Multilayer intraclonal heterogeneity in chronic myelomonocytic leukemia
Allan Beke,
Lucie Laplane,
Julie Riviere,
Qin Yang,
Miguel Torres-Martin,
Thibault Dayris,
Philippe Rameau,
Veronique Saada,
Chrystèle Bilhou-Nabera,
Ana Hurtado,
Larissa Lordier,
William Vainchenker,
Maria E. Figueroa,
Nathalie Droin,
Eric Solary
Affiliations
Allan Beke
INSERM U1170, Gustave Roussy Cancer Center, Villejuif, France;Université Paris-Sud, Faculté de Médecine, Le Kremlin-Bicêtre, France
Lucie Laplane
INSERM U1170, Gustave Roussy Cancer Center, Villejuif, France;CNRS UMR8590, IHPST, Université Paris 1 Panthéon-Sorbonne, Paris, France
Julie Riviere
INSERM U1170, Gustave Roussy Cancer Center, Villejuif, France
Qin Yang
Human Genetics, University of Miami Miller School of Medicine, Miami, FL, USA
Miguel Torres-Martin
Human Genetics, University of Miami Miller School of Medicine, Miami, FL, USA
Thibault Dayris
CNRS 3655 & INSERM US23, AMMICa, Gustave Roussy Cancer Center, Villejuif, France
Philippe Rameau
CNRS 3655 & INSERM US23, AMMICa, Gustave Roussy Cancer Center, Villejuif, France
Veronique Saada
Department of Biopathology, Gustave Roussy Cancer Center, Villejuif, France
Chrystèle Bilhou-Nabera
Service d’Hématologie Biologique, Hôpital Saint-Antoine, Paris, France
Ana Hurtado
Hematology and Medical Oncology Department, Hospital Morales Meseguer, IMIB, Murcia, Spain
Larissa Lordier
INSERM U1170, Gustave Roussy Cancer Center, Villejuif, France;CNRS 3655 & INSERM US23, AMMICa, Gustave Roussy Cancer Center, Villejuif, France
William Vainchenker
INSERM U1170, Gustave Roussy Cancer Center, Villejuif, France
Maria E. Figueroa
Human Genetics, University of Miami Miller School of Medicine, Miami, FL, USA;Sylvester Comprehensive Cancer Center, University of Miami Miller School of Medicine, Miami, FL, USA
Nathalie Droin
INSERM U1170, Gustave Roussy Cancer Center, Villejuif, France;Université Paris-Sud, Faculté de Médecine, Le Kremlin-Bicêtre, France
Eric Solary
INSERM U1170, Gustave Roussy Cancer Center, Villejuif, France;Université Paris-Sud, Faculté de Médecine, Le Kremlin-Bicêtre, France;Department of Hematology, Gustave Roussy Cancer Center, Villejuif, France
The functional diversity of cells that compose myeloid malignancies, i.e., the respective roles of genetic and epigenetic heterogeneity in this diversity, remains poorly understood.
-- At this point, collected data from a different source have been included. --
import Summits.QuantumFields.YangMills.Theorems.FluctuationComparisonRegPrIntLBeyondOneLoopInteriorGasDoor
import Summits.QuantumFields.YangMills.Theorems.FluctuationComparisonRegPrIntLKPGasOfGeometricActivities
import HarnessLib

/-!
# THE INTERIOR GEOMETRIC DOOR FOR ROW 2 OF THE S2β TABLE: activities on CONNECTED bond polymers bounded by `Φ_J·q^{|X|}` on the interior window, plus the gas identity
# `f¹ = c + F₀ + log Ξ(w)`, GIVE the REGISTERED interior row H4ᶜ∘ `BeyondOneLoopSmallIntCan` VERBATIM (letter ⟨GEO∘⟩ — print's native currency [Balaban1987RG1] (0.23)–(0.26))

Cell `ym3-torus` (YM ladder rung R3 = continuum `SU(2)` Yang–Mills on the three-torus — a RUNG, NOT d = 4, NOT infinite volume, NOT a mass gap, NOT Clay).  Seat `ymfull-r3-prover-2`
(gen 0; R600-ym: hand = the REGISTERED stub `stub_beyondOneLoopSmallIntCan : BeyondOneLoopSmallIntCan`, registry `Cruxes/FluctuationComparisonRegPrIntL/Lines/semiclassical_s2beta.lean`
v11.4 `def` l.571 ∕ stub l.1580; PLAN `Lines/loop_ledger.lean` v6; lane per LEAD w3 g23 №4: «the KP-activity letters»); `--supports stmt-QuantumFields-20520 --as helper`, count-neutral,
definition-free, default heartbeats; no registry, binder or `Lines/` edit (RULING №36 untouched).  Third of a chain: FILE 1 ✓p786380 `…BeyondOneLoopInteriorDoor` (⟨SCL∘⟩ → ⟨REP∘⟩ →
H4ᶜ∘), FILE 2 `…BeyondOneLoopInteriorGasDoor` (⟨GAS∘⟩ → ⟨REP∘⟩, ⟨ECE⟩ → H4ᶜ∘), KP letter №1 `…KPGasOfGeometricActivities` (connected support + `E₀q^{|X|}` ⟹ `KPGasOn`).

WHAT.  ⟨GEO∘⟩ («geometric gas on the interior window») = GAS∘ of LINE g19-2 (REP's prefix VERBATIM with the registry's two ∘-moves) in which the Kotecký–Preiss clause `KPGasOn
window κ (Φ J) w` is REPLACED by the expansion's NATIVE output: structural constants `Δ, r, q` chosen with `κ` (`(Δ+1)²·q·e^{1+κr} ≤ ½`: decay per bond beats the animal entropy
— in print «κ can be made arbitrarily large by taking M large», [Balaban1987RG1] after (0.25)), then at every depth `J ≤ K` an adjacency `R` on the bonds of `(F.P J)₀` (symmetric,
`≤ Δ` listed neighbours, steps of source-`tdist` `≤ r` — e.g. «bonds of touching unit cubes»), a constant `c`, and real activities `w` with `w ∅ = 0`, V-LOCALITY, SUPPORT ON
`R`-CONNECTED POLYMERS and the bound `|w_U X| ≤ Φ_J·q^{|X|}` on the interior window (`0 ≤ Φ J ≤ 1`, `J·Φ J → 0`: `Φ J = O(g_J²)` per localisation in d = 3, [Balaban1985UV3]
(45)–(47)), and the identity `f¹ U = c + F₀ U + log Ξ(w_U)` there (`F₀ = oneLoopPartCan`, a `limUnder`; `Ξ` the hard-core gas partition function over all bond polymers, `polyInc`).
* ★ `gasInt_of_geoInt : ⟨GEO∘⟩ → ⟨GAS∘⟩` — per depth, KP letter №1 ✓`kpGasOn_of_geometric` with `E₀ := N := Φ J`.
* ★★ `beyondOneLoopSmallInt_of_geoInt : ⟨SCL∘⟩ → ⟨GEO∘⟩ → ⟨BeyondOneLoopSmallIntCan VERBATIM⟩` — FILE 2's ✓`beyondOneLoopSmallInt_of_gasInt` after it; with FILE 1's ✓`sclInt_of_scl`
  the loop-ledger SCL (✓ in-line from EXW + GAP♯) serves as ⟨SCL∘⟩.  So the REP hand's target for row 2 reads, Theorems-side and by name: «exhibit, on the interior window and at every
  depth, V-local activities on connected bond polymers with `|w_U X| ≤ Φ_J q^{|X|}` and `f¹ = c + F₀ + log Ξ(w)`» — the statement of [Balaban1987RG1] Thm 1 (0.23)–(0.26) read in d = 3
  for the `T³` tower, nothing more and nothing less.
Door-fit (HOME cert): `example : SemiclassicalLimitCan → ⟨GEO∘⟩ → BeyondOneLoopSmallIntCan` against the pasted registry v11.4 ∕ loop_ledger v6 texts.

HONEST SCOPE.  Quantifier plumbing over KP letter №1 and FILE 2; ⟨GEO∘⟩ and ⟨SCL∘⟩ are HYPOTHESES (⟨GEO∘⟩ IS the XL small-field cluster expansion in identity form, nobody's theorem);
nothing of Bałaban's is asserted or proved; `BeyondOneLoopSmallIntCan`, the other four registered ∘-stubs, S2β and `FluctuationComparisonRegPrIntL` (stmt-QuantumFields-20520) are NOT
proved; no summit statement is proved by a helper; rung R3 = SU(2) YM₃ on T³ — finite volume, conditional; NOT d = 4, NOT infinite volume, NOT a mass gap, NOT Clay; the Yang–Mills
mass gap is NOT proved.

References: T. Bałaban, CMP **109** (1987) 249–301 [Balaban1987RG1] (Thm 1, (0.22)–(0.26) pp.256–257); CMP **102** (1985) 255–275 [Balaban1985UV3] ((45)–(47) p.267); CMP **122** (1989)
355–392 [Balaban1989LargeFieldII] ((1.97)–(1.100) pp.389–390); R. Kotecký, D. Preiss, CMP **103** (1986) 491–498 [KoteckyPreiss1986].
-/

noncomputable section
This question is addressed in chronic myelomonocytic leukemia, a myeloid neoplasm in which clinical diversity contrasts with limited genetic heterogeneity. To generate induced pluripotent stem cell clones, we reprogrammed CD34+ cells collected from a patient with a chronic myelomonocytic leukemia in which whole exome sequencing of peripheral blood monocyte DNA had identified 12 gene mutations, including a mutation in KDM6A and two heterozygous mutations in TET2 in the founding clone and a secondary KRAS(G12D) mutation. CD34+ cells from an age-matched healthy donor were also reprogrammed. We captured a part of the genetic heterogeneity observed in the patient, i.e. we analyzed five clones with two genetic backgrounds, without and with the KRAS(G12D) mutation. Hematopoietic differentiation of these clones recapitulated the main features of the patient’s disease, including overproduction of granulomonocytes and dysmegakaryopoiesis. These analyses also disclosed significant discrepancies in the behavior of hematopoietic cells derived from induced pluripotent stem cell clones with similar genetic background, correlating with limited epigenetic changes. These analyses suggest that, beyond the coding mutations, several levels of intraclonal heterogeneity may participate in the yet unexplained clinical heterogeneity of the disease.